South Puerto Rico – Ponce
Expedition Overview
Ponce is Puerto Rico's second city and its best-kept photographic secret. The historic center contains more than a thousand buildings from the Spanish colonial and Art Deco periods, many in colors that would be considered excessive in any other city — an architectural honesty about tropical light that tourism has not yet softened. The Plaza Las Delicias anchors the old city with the black-and-red Parque de Bombas firehouse directly opposite the cathedral, a composition that has existed unchanged since 1883.
José J. Rivera-Negrón approaches Ponce without the iconic Parque de Bombas shot — shooting instead the streets four blocks east where the plaster is falling from colonial walls built by Spanish engineers in the 1790s, where the buildings are unrestored and the faces are Ponce's, not a visitor's idea of Puerto Rico. The most extraordinary architecture in this city has never appeared in a travel article.
Expedition Itinerary
Day 1: Architecture — Plaza and Periphery
The day begins at first light at Plaza Las Delicias, where the morning sun hits the cathedral's western facade directly for 45 minutes before the square fills with commuters. The session then moves outward into the residential and commercial streets holding Ponce's ungentrified architecture — the Art Deco commercial blocks on Calle Marina, the Spanish colonial residential streets on Calle Victoria. The afternoon covers the Ponce Museum of Art, whose Italianate building is photographically extraordinary independent of what is exhibited inside.
The Goal of the Day: Find the building in Ponce that has never appeared in a travel article — visually extraordinary, completely undocumented.
Day 2: Portrait Ponce — People of the Plaza
The second morning returns to the streets for portrait work. Ponce has a distinct civic pride — people are genuinely interested in being photographed well. The session (6–11am) covers the street life flowing around the plaza: the shoeshiners who have worked the same corner for 30 years, the early vendors, the morning regulars at the colmados. The afternoon covers the Serralles Rum Castle from the exterior — architecture on the hilltop overlooking the entire south coast.

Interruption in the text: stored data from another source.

omit B hA hADt hlo hhi in
/-- **The square integral of the planar integrand is its tube integral** (the weight vanishes off the shell `|e_K| < r₂ < r`; the square's boundary is null). -/
theorem klph_integral_square_eq_tube {G : ℝ → ℝ} {r₂ : ℝ} (hout : ∀ s, r₂ ^ 2 ≤ s → G s = 0) (hr₂ : 0 ≤ r₂) (hr₂r : r₂ < r) (ω : ℝ) :
    ∫ p in Icc (-π) π ×ˢ Icc (-π) π, G (ω ^ 2 + frameLevel μ K (WithLp.toLp 2 ![p.1, p.2]) ^ 2) * (frameLevel μ K (WithLp.toLp 2 ![p.1, p.2]) ^ 2 - ω ^ 2) /
        (ω ^ 2 + frameLevel μ K (WithLp.toLp 2 ![p.1, p.2]) ^ 2) ^ 2 =
      ∫ q in {q : ℝ × ℝ | |q.1| < π ∧ |q.2| < π ∧ |frameLevel μ K (WithLp.toLp 2 ![q.1, q.2])| < r},
        G (ω ^ 2 + frameLevel μ K (WithLp.toLp 2 ![q.1, q.2]) ^ 2) * (frameLevel μ K (WithLp.toLp 2 ![q.1, q.2]) ^ 2 - ω ^ 2) /
          (ω ^ 2 + frameLevel μ K (WithLp.toLp 2 ![q.1, q.2]) ^ 2) ^ 2 := by
  have hopen : {q : ℝ × ℝ | |q.1| < π ∧ |q.2| < π ∧ |frameLevel μ K (WithLp.toLp 2 ![q.1, q.2])| < r} ⊆ Ioo (-π) π ×ˢ Ioo (-π) π :=
    fun q hq => mk_mem_prod (abs_lt.1 hq.1) (abs_lt.1 hq.2.1)
  have hae : (Ioo (-π) π ×ˢ Ioo (-π) π : Set (ℝ × ℝ)) =ᵐ[volume] (Icc (-π) π ×ˢ Icc (-π) π : Set (ℝ × ℝ)) := by
    rw [Measure.volume_eq_prod]
    exact Measure.set_prod_ae_eq (Ioo_ae_eq_Icc (μ := (volume : Measure ℝ))) (Ioo_ae_eq_Icc (μ := (volume : Measure ℝ)))
  rw [← setIntegral_congr_set hae, setIntegral_eq_of_subset_of_forall_sdiff_eq_zero (measurableSet_Ioo.prod measurableSet_Ioo) hopen]
  intro q hq
  have hq1 : |q.1| < π := abs_lt.2 (mem_prod.1 hq.1).1
  have hq2 : |q.2| < π := abs_lt.2 (mem_prod.1 hq.1).2
  have hnot : ¬ |frameLevel μ K (WithLp.toLp 2 ![q.1, q.2])| < r := fun h => hq.2 ⟨hq1, hq2, h⟩
  exact klph_f_zero_of_level hout hr₂ ω ((le_of_lt hr₂r).trans (not_lt.1 hnot))

/-! ## §2 THE ROTATION LEMMA ON THE MODEL CARRIER -/

/-- **THE PARTICLE–HOLE ROTATION LEMMA ON THE TORUS MOMENTA.**  Under the hypotheses of `klph_planar_rotation_le` (C4a chart, slice weight `G`,
`0 < r₂ < r`, `0 < β`, `βr₂/(2π) + 1 ≤ M`), for every `L`:
`|β⁻¹ Σ_i (L²)⁻¹ Σ_k̃ f(ω_i, e_K(p_k̃))| ≤ (2π)⁻²·𝔅₆ₐ + (r₂/π + 3/β)·(2π·(2r₂L⋆(4 + 2A))/L)`, `𝔅₆ₐ` the planar bound, `e_K(p_k̃) = nambuXiCT L μ K k̃`.
[cite: BenfattoGiulianiMastropietro2006, §2.4–§2.5] -/
theorem klph_lattice_rotation_le {M : ℕ} {β : ℝ} (hβ : 0 < β) {G : ℝ → ℝ} {Mg ℓ r₁ r₂ : ℝ} (hbd : ∀ s, |G s| ≤ Mg)
    (hlip : ∀ s s', |G s - G s'| ≤ ℓ * |s - s'|) (hin : ∀ s, s ≤ r₁ ^ 2 → G s = 0) (hout : ∀ s, r₂ ^ 2 ≤ s → G s = 0)
    (hr₁ : 0 < r₁) (hr₂ : 0 < r₂) (hr₂r : r₂ < r) (hM : β * r₂ / (2 * Real.pi) + 1 ≤ M) (L : ℕ) [NeZero L] :
    |β⁻¹ * ∑ i : MatsubaraIdx M, ((L ^ 2 : ℕ) : ℝ)⁻¹ * ∑ k : TorusSite 2 L,
        G (matsubaraFreq β M i ^ 2 + nambuXiCT L μ K k ^ 2) * (nambuXiCT L μ K k ^ 2 - matsubaraFreq β M i ^ 2) /
          (matsubaraFreq β M i ^ 2 + nambuXiCT L μ K k ^ 2) ^ 2| ≤
      ((2 * π) ^ 2)⁻¹ * (2 * π * (π * Real.sqrt 2 / (B.Dtmin - 2 * A)) *
            ((2 * r₂ * (2 * r₂ * (2 * r₂ ^ 2 * (ℓ / r₁ ^ 4 + 2 * Mg / r₁ ^ 6) + (ℓ / r₁ ^ 2 + Mg / r₁ ^ 4)))) * (r₂ + 2 * Real.pi / β) / β) +
          β⁻¹ * ((r₂ * β / π + 1) * (2 * r₂ * (2 * π * (1 / (B.Dtmin - 2 * A) ^ 2 + Real.pi * Real.sqrt 2 * (2 + 4 * A) / (B.Dtmin - 2 * A) ^ 3) * r₂ *
            (Mg / r₁ ^ 2))))) +
        (r₂ / π + 3 / β) * (2 * π * (2 * r₂ * (2 * r₂ ^ 2 * (ℓ / r₁ ^ 4 + 2 * Mg / r₁ ^ 6) + (ℓ / r₁ ^ 2 + Mg / r₁ ^ 4)) * (4 + 2 * A)) / L) := by
  have hπ := Real.pi_pos
  have hA0 : 0 ≤ A := le_trans (norm_nonneg _) (hA 0 0 (by norm_num))
  have hMg : 0 ≤ Mg := (abs_nonneg _).trans (hbd 0)
  have hℓ : 0 ≤ ℓ := by
    have h := hlip 0 1; have h0 : 0 ≤ |G 0 - G 1| := abs_nonneg _; norm_num at h; linarith
  have hKnn : 0 ≤ 2 * r₂ * (2 * r₂ ^ 2 * (ℓ / r₁ ^ 4 + 2 * Mg / r₁ ^ 6) + (ℓ / r₁ ^ 2 + Mg / r₁ ^ 4)) * (4 + 2 * A) := by positivity
  obtain ⟨f, hf⟩ : ∃ f : ℝ → ℝ → ℝ, ∀ ω e, f ω e = G (ω ^ 2 + e ^ 2) * (e ^ 2 - ω ^ 2) / (ω ^ 2 + e ^ 2) ^ 2 := ⟨_, fun _ _ => rfl⟩
  set eK : ℝ × ℝ → ℝ := fun p => frameLevel μ K (WithLp.toLp 2 ![p.1, p.2]) with heK
  -- the per-frequency planar integrand and its square-cut version
  set F : MatsubaraIdx M → ℝ × ℝ → ℝ := fun i p => f (matsubaraFreq β M i) (eK p) with hF
  set h : MatsubaraIdx M → ℝ × ℝ → ℝ := fun i => (Icc (-π) π ×ˢ Icc (-π) π).indicator (F i) with hh
  have hfcont : Continuous fun p : ℝ × ℝ => f p.1 p.2 := by
    have := klph_f_continuous hbd hlip hin hr₁; refine this.congr fun p => ?_; simp only [hf]
  have heKc : Continuous eK := continuous_frameLevel_coord' (K := K) (μ := μ)
  have hFc : ∀ i, Continuous (F i) := fun i => hfcont.comp (continuous_const.prodMk heKc)
  have h1 : ∀ i x y, F i (x + 2 * π, y) = F i (x, y) := fun i x y => by
    simp only [hF, heK]
    exact congrArg (f _) (frameLevel_coord_add_two_pi_fst (K := K) (μ := μ) (x, y))
  have h2 : ∀ i x y, F i (x, y + 2 * π) = F i (x, y) := fun i x y => by
    simp only [hF, heK]
    exact congrArg (f _) (frameLevel_coord_add_two_pi_snd (K := K) (μ := μ) (x, y))
  have heKlip : ∀ p q : ℝ × ℝ, |eK p - eK q| ≤ (4 + 2 * A) * dist p q := by
    intro p q
    have hκ : ∀ x : Fin 2 → ℝ, ‖fderiv ℝ (fun x : Fin 2 → ℝ => -K.eval x) x‖ ≤ 2 * A := fun x => by
      rw [← frameShift_toLp_eq_neg_eval]; exact norm_fderiv_frameShift_toLp_le hA x
    have h := abs_planarBand_sub_le hκ μ (0 : Fin 2 → ℝ) p q
    simp only [sub_zero] at h
    simp only [heK, frameLevel_coord_eq_planarBand]
    exact h
  have hlipF : ∀ i (p q : ℝ × ℝ), ‖F i p - F i q‖ ≤ (Real.toNNReal (2 * r₂ * (2 * r₂ ^ 2 * (ℓ / r₁ ^ 4 + 2 * Mg / r₁ ^ 6) + (ℓ / r₁ ^ 2 + Mg / r₁ ^ 4)) * (4 + 2 * A)) : ℝ) * dist p q := by
    intro i p q
    rw [Real.coe_toNNReal _ hKnn, Real.norm_eq_abs, hF]
    have h := klph_f_lipschitz_level hbd hlip hin hout hr₁ hr₂.le (matsubaraFreq β M i) (eK p) (eK q)
    simp only [← hf] at h
    calc _ ≤ 2 * r₂ * (2 * r₂ ^ 2 * (ℓ / r₁ ^ 4 + 2 * Mg / r₁ ^ 6) + (ℓ / r₁ ^ 2 + Mg / r₁ ^ 4)) * |eK p - eK q| := h
      _ ≤ 2 * r₂ * (2 * r₂ ^ 2 * (ℓ / r₁ ^ 4 + 2 * Mg / r₁ ^ 6) + (ℓ / r₁ ^ 2 + Mg / r₁ ^ 4)) * ((4 + 2 * A) * dist p q) := mul_le_mul_of_nonneg_left (heKlip p q) (by positivity)
      _ = _ := by ring
  have hFh : ∀ i, ∀ p ∈ Icc (-π) π ×ˢ Icc (-π) π, F i p = h i p := fun i p hp => by simp only [hh, Set.indicator_of_mem hp]
  have hh0 : ∀ i, ∀ p ∉ Icc (-π) π ×ˢ Icc (-π) π, h i p = 0 := fun i p hp => by simp only [hh, Set.indicator_of_notMem hp]
  have hzero : ∀ i, r₂ ≤ |matsubaraFreq β M i| → ∀ p, F i p = 0 := fun i hi p => by
    simp only [hF, hf]; exact klph_f_zero_of_freq hout hr₂.le hi _
  -- the planar bound
  have hplanar := klph_planar_rotation_le B hA hADt hlo hhi hβ hbd hlip hin hout hr₁ hr₂ hr₂r hM
  have hint : ∀ i, ∫ p, h i p = ∫ q in {q : ℝ × ℝ | |q.1| < π ∧ |q.2| < π ∧ |frameLevel μ K (WithLp.toLp 2 ![q.1, q.2])| < r},
      f (matsubaraFreq β M i) (eK q) := by
    intro i
    rw [hh, integral_indicator (measurableSet_Icc.prod measurableSet_Icc)]
    have := klph_integral_square_eq_tube (K := K) (μ := μ) (r := r) hout hr₂.le hr₂r (matsubaraFreq β M i)
    simp only [hF, heK, hf]
    exact this
  have hB : ‖β⁻¹ • ∑ i : MatsubaraIdx M, ∫ p, h i p‖ ≤
      (2 * π * (π * Real.sqrt 2 / (B.Dtmin - 2 * A)) *
            ((2 * r₂ * (2 * r₂ * (2 * r₂ ^ 2 * (ℓ / r₁ ^ 4 + 2 * Mg / r₁ ^ 6) + (ℓ / r₁ ^ 2 + Mg / r₁ ^ 4)))) * (r₂ + 2 * Real.pi / β) / β) +
          β⁻¹ * ((r₂ * β / π + 1) * (2 * r₂ * (2 * π * (1 / (B.Dtmin - 2 * A) ^ 2 + Real.pi * Real.sqrt 2 * (2 + 4 * A) / (B.Dtmin - 2 * A) ^ 3) * r₂ *
            (Mg / r₁ ^ 2))))) := by
    rw [smul_eq_mul, Real.norm_eq_abs]
    simp only [hint, heK, hf]
    exact hplanar
  have hmain := klfl_matsubara_latticeAverage_norm_le (E := ℝ) hβ hr₂.le hFc h1 h2 hlipF hFh hh0 hzero hB L
  rw [Real.coe_toNNReal _ hKnn] at hmain
  simp only [smul_eq_mul, Real.norm_eq_abs, hF, heK, hf] at hmain
  -- the lattice levels are the planar band at the lattice momenta
  have hlat : ∀ k : TorusSite 2 L, frameLevel μ K (WithLp.toLp 2 ![latticeMomentum L k 0, latticeMomentum L k 1]) = nambuXiCT L μ K k := by
    intro k
    rw [EngineV8.nambuXiCT_eq_frameLevel L μ K k]
    congr 2
    funext i; fin_cases i <;> rfl
  simp only [hlat] at hmain
  exact hmain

The Goal of the Day: Make a street portrait where the environment tells as much about the subject as the face does — find the layers: face, clothing, context, and the quality of the light falling on all three.
Book Your Expedition
Note: Final price may vary based on specific expedition details and customizations.
Expedition Leaders
José J. Rivera-Negrón
Expedition Leader & Documentary Photographer
José J. Rivera-Negrón is a Puerto Rican photographer whose work centers on resilience, human connection, and the documentary truth of places rarely photographed well. Born in Puerto Rico, his path to photography came through adversity — years that shaped fundamentally how he looks at light, at faces, and at the stories that ordinary streets contain. He shoots with the attention of someone who understands what it means to see a place clearly for the first time. A Light & Composition award-winning photographer with over 49 award recognitions including 4 Photo of the Month wins, he leads expeditions across Puerto Rico with the intimate local knowledge of someone who grew up on the island — knowing which beach is deserted at 5am, which street corner catches the right light, and which people will let you photograph them honestly.
What to Bring
35mm and 50mm primes for street and portrait work. Wide-angle zoom for colonial architecture — the streets are narrow and a 16–24mm is sometimes the only way to capture a full building. A small reflector for portrait fill in the narrow streets. Hat and significant water — the south coast heat is serious, especially mid-year. Comfortable walking shoes. A low-profile camera bag that does not signal a tourist with expensive equipment.